:: WHAT TO DO ::
Where the records below show a line containing "(closed form of", start copying; end with the line containing "(∀ ω₂ lam β", and copy it too.

[Stored items]

# # # #

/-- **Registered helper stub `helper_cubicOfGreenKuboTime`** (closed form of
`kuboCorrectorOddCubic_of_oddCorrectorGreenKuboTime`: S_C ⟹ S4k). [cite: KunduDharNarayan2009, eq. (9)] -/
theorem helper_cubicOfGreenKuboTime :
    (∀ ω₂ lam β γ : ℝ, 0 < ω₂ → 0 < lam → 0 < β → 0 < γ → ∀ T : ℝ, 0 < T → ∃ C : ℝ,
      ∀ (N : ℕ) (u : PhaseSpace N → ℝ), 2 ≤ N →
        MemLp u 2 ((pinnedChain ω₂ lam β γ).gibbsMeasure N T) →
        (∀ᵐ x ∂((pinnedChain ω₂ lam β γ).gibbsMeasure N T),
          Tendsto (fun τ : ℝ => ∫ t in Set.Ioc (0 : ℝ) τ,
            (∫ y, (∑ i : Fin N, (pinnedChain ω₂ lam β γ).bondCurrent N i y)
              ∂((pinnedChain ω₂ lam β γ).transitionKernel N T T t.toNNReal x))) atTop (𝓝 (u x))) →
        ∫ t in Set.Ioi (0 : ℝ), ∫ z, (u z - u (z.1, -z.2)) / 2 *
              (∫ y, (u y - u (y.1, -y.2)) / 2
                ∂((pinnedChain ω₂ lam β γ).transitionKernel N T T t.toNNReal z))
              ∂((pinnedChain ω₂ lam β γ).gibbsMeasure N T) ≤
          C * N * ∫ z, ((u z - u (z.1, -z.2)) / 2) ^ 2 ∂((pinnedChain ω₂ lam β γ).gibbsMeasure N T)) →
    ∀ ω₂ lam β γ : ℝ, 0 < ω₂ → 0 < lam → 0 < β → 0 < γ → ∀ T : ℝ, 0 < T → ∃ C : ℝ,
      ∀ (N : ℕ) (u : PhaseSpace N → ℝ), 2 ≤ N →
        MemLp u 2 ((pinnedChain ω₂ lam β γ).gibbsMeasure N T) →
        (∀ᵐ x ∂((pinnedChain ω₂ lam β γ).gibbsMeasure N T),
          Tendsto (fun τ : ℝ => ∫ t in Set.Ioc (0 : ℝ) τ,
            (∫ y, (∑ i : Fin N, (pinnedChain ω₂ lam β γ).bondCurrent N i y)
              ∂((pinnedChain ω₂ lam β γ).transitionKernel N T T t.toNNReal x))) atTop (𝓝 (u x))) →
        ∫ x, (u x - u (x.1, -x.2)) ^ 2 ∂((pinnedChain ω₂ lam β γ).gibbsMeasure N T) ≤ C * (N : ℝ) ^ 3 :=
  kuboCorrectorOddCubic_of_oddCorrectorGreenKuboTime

# # # #

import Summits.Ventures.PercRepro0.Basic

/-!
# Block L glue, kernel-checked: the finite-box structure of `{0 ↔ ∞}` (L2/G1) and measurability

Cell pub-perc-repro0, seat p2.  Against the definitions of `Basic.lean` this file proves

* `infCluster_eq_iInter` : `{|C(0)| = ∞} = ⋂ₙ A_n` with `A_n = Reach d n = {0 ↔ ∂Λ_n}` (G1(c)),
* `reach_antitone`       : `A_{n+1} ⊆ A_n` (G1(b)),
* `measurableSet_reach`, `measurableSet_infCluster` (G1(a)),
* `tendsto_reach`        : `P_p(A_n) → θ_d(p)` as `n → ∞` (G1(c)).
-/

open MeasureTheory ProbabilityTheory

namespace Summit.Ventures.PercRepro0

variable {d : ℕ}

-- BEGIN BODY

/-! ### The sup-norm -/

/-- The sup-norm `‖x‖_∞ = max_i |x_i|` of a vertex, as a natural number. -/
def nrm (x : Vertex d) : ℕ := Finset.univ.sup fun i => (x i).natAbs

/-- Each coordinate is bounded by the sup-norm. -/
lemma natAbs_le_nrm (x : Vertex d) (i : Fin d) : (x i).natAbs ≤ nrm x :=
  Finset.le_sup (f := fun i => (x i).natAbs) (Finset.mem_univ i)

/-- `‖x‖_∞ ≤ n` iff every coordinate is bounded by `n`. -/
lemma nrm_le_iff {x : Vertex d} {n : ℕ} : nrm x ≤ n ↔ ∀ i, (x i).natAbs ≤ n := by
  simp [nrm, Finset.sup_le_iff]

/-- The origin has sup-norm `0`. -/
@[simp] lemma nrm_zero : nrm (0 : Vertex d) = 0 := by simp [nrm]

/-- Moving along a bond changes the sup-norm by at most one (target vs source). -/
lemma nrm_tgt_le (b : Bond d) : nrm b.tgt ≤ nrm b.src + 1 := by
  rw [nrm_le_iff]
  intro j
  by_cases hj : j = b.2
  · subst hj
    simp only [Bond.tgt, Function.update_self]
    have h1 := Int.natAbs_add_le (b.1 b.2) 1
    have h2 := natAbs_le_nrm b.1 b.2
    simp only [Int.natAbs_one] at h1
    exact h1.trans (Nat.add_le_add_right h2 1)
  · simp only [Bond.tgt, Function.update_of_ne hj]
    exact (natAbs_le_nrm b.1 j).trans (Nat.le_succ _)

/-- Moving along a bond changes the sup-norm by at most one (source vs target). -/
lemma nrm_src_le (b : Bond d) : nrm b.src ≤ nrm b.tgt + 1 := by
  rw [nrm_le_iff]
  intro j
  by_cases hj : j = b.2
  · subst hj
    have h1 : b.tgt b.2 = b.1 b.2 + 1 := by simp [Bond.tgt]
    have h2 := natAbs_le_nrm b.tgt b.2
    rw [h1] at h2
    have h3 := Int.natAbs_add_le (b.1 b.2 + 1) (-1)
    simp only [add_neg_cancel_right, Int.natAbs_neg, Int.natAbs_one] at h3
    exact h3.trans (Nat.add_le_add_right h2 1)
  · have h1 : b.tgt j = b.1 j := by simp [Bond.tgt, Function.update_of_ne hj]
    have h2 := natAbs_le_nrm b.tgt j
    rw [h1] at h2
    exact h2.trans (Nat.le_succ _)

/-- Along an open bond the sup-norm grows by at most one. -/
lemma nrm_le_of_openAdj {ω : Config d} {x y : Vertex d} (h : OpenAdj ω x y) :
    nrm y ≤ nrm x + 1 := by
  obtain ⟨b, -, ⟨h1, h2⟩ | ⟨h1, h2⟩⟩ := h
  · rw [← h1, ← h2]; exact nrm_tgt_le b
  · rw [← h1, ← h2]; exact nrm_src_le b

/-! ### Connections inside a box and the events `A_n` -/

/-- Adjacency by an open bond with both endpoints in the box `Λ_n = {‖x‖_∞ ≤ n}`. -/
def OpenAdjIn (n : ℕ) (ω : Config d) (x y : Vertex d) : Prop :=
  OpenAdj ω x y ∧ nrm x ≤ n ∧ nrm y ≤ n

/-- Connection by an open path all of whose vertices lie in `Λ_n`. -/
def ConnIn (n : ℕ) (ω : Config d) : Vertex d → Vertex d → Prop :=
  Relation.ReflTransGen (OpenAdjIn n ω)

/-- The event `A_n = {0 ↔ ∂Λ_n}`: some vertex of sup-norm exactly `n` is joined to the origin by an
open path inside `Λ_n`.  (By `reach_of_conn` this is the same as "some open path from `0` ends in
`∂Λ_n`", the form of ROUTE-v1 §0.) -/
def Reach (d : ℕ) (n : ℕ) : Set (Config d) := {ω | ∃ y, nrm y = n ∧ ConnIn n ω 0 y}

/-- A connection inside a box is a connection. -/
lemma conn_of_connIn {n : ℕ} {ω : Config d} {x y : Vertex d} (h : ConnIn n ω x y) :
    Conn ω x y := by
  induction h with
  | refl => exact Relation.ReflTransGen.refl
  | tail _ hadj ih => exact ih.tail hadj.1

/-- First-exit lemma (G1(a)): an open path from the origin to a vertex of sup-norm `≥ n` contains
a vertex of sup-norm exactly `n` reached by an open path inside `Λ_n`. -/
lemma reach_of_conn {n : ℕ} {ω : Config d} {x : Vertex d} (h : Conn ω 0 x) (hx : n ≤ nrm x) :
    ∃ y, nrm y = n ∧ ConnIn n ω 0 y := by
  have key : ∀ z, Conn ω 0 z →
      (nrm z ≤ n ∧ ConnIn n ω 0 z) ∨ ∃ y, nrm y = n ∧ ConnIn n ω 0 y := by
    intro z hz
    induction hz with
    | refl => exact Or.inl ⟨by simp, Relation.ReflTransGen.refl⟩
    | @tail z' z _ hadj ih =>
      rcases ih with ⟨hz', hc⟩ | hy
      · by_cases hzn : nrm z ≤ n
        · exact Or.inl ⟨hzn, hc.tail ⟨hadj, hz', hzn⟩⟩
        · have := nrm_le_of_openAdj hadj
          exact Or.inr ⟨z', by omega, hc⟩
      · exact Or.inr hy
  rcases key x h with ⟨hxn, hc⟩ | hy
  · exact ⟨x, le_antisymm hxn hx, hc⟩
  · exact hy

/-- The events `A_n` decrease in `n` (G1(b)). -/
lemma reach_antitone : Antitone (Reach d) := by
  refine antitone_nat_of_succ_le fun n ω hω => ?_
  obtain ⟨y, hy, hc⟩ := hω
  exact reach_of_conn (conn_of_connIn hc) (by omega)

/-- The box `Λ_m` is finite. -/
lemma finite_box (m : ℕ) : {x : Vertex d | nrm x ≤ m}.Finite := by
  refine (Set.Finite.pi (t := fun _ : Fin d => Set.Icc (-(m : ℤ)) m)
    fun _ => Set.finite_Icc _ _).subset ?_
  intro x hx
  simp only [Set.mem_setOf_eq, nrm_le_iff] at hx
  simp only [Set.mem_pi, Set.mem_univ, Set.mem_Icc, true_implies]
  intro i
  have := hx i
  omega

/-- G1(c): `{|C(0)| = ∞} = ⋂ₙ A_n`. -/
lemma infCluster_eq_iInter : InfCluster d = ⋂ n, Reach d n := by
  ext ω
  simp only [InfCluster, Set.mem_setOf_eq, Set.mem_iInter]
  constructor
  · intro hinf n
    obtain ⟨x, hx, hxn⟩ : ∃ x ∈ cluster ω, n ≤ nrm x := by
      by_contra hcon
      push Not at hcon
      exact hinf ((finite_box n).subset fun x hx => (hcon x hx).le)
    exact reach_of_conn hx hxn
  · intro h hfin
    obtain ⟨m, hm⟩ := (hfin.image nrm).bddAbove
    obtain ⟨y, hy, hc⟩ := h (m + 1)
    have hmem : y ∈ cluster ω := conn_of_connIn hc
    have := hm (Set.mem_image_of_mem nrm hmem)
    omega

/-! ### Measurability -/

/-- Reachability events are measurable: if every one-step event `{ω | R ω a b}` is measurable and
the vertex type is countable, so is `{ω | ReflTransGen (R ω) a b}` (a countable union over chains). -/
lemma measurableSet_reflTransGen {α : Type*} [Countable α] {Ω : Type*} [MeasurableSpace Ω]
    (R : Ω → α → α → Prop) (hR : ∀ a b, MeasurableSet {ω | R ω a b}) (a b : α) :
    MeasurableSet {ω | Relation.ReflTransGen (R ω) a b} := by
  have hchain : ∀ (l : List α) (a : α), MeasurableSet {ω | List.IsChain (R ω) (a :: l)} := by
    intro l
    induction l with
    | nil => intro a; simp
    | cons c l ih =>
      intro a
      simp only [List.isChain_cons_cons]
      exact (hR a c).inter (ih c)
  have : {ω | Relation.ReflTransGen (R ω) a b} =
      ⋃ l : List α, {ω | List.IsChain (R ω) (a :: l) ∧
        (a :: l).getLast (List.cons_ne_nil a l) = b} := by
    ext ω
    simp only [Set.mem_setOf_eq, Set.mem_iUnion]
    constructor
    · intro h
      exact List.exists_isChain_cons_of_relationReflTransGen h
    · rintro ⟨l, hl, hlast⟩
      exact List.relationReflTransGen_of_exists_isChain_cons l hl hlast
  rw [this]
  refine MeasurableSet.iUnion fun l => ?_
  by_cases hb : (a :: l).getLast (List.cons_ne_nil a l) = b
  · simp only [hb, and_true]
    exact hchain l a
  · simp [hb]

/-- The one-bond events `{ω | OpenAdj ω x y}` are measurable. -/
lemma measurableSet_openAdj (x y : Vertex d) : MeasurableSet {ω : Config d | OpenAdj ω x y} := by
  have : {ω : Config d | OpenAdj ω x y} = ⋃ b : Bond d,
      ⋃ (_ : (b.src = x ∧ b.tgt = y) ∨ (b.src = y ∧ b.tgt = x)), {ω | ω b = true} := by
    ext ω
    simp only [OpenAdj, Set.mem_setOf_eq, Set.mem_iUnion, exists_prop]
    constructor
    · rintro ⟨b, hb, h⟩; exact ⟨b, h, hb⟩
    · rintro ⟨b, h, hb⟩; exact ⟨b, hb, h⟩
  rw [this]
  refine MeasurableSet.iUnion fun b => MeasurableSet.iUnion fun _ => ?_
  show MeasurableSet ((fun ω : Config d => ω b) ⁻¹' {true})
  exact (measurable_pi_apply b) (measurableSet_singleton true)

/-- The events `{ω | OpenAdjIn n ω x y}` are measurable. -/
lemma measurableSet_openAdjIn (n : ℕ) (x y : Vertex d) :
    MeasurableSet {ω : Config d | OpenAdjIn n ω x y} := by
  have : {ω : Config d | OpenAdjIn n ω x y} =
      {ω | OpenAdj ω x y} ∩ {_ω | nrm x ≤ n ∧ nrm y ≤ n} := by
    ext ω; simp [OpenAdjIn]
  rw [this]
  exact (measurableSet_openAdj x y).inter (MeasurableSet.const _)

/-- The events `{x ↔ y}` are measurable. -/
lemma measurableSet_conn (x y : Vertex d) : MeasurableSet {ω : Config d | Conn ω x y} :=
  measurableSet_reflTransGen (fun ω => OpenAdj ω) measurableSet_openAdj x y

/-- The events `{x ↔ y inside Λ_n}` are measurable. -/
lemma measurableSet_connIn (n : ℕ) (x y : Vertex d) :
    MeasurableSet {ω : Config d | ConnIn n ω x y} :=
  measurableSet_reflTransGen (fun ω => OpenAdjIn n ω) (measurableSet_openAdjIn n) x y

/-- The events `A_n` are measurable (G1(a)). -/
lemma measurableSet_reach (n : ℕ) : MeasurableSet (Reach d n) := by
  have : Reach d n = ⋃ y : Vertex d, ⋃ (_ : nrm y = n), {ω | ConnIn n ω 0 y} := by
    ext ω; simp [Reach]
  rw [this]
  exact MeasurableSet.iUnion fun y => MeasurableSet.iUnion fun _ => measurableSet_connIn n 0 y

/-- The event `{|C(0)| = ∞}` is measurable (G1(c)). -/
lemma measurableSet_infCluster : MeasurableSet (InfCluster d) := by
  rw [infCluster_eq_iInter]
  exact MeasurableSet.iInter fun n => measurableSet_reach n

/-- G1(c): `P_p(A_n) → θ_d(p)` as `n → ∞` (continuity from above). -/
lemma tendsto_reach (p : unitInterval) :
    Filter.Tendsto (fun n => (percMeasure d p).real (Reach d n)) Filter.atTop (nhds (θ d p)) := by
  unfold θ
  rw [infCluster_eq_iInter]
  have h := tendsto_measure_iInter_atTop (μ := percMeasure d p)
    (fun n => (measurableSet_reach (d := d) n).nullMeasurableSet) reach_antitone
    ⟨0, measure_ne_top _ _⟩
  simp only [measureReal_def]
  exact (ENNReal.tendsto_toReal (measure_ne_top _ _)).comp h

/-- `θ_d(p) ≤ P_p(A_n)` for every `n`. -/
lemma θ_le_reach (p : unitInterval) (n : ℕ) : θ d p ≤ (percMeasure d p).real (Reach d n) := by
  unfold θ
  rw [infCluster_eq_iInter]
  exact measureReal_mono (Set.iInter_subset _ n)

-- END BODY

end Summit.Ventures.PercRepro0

# # # #

:: ANSWER FOR THIS EXERCISE ::
/-- **Registered helper stub `helper_cubicOfGreenKuboTime`** (closed form of
`kuboCorrectorOddCubic_of_oddCorrectorGreenKuboTime`: S_C ⟹ S4k). [cite: KunduDharNarayan2009, eq. (9)] -/
theorem helper_cubicOfGreenKuboTime :
    (∀ ω₂ lam β γ : ℝ, 0 < ω₂ → 0 < lam → 0 < β → 0 < γ → ∀ T : ℝ, 0 < T → ∃ C : ℝ,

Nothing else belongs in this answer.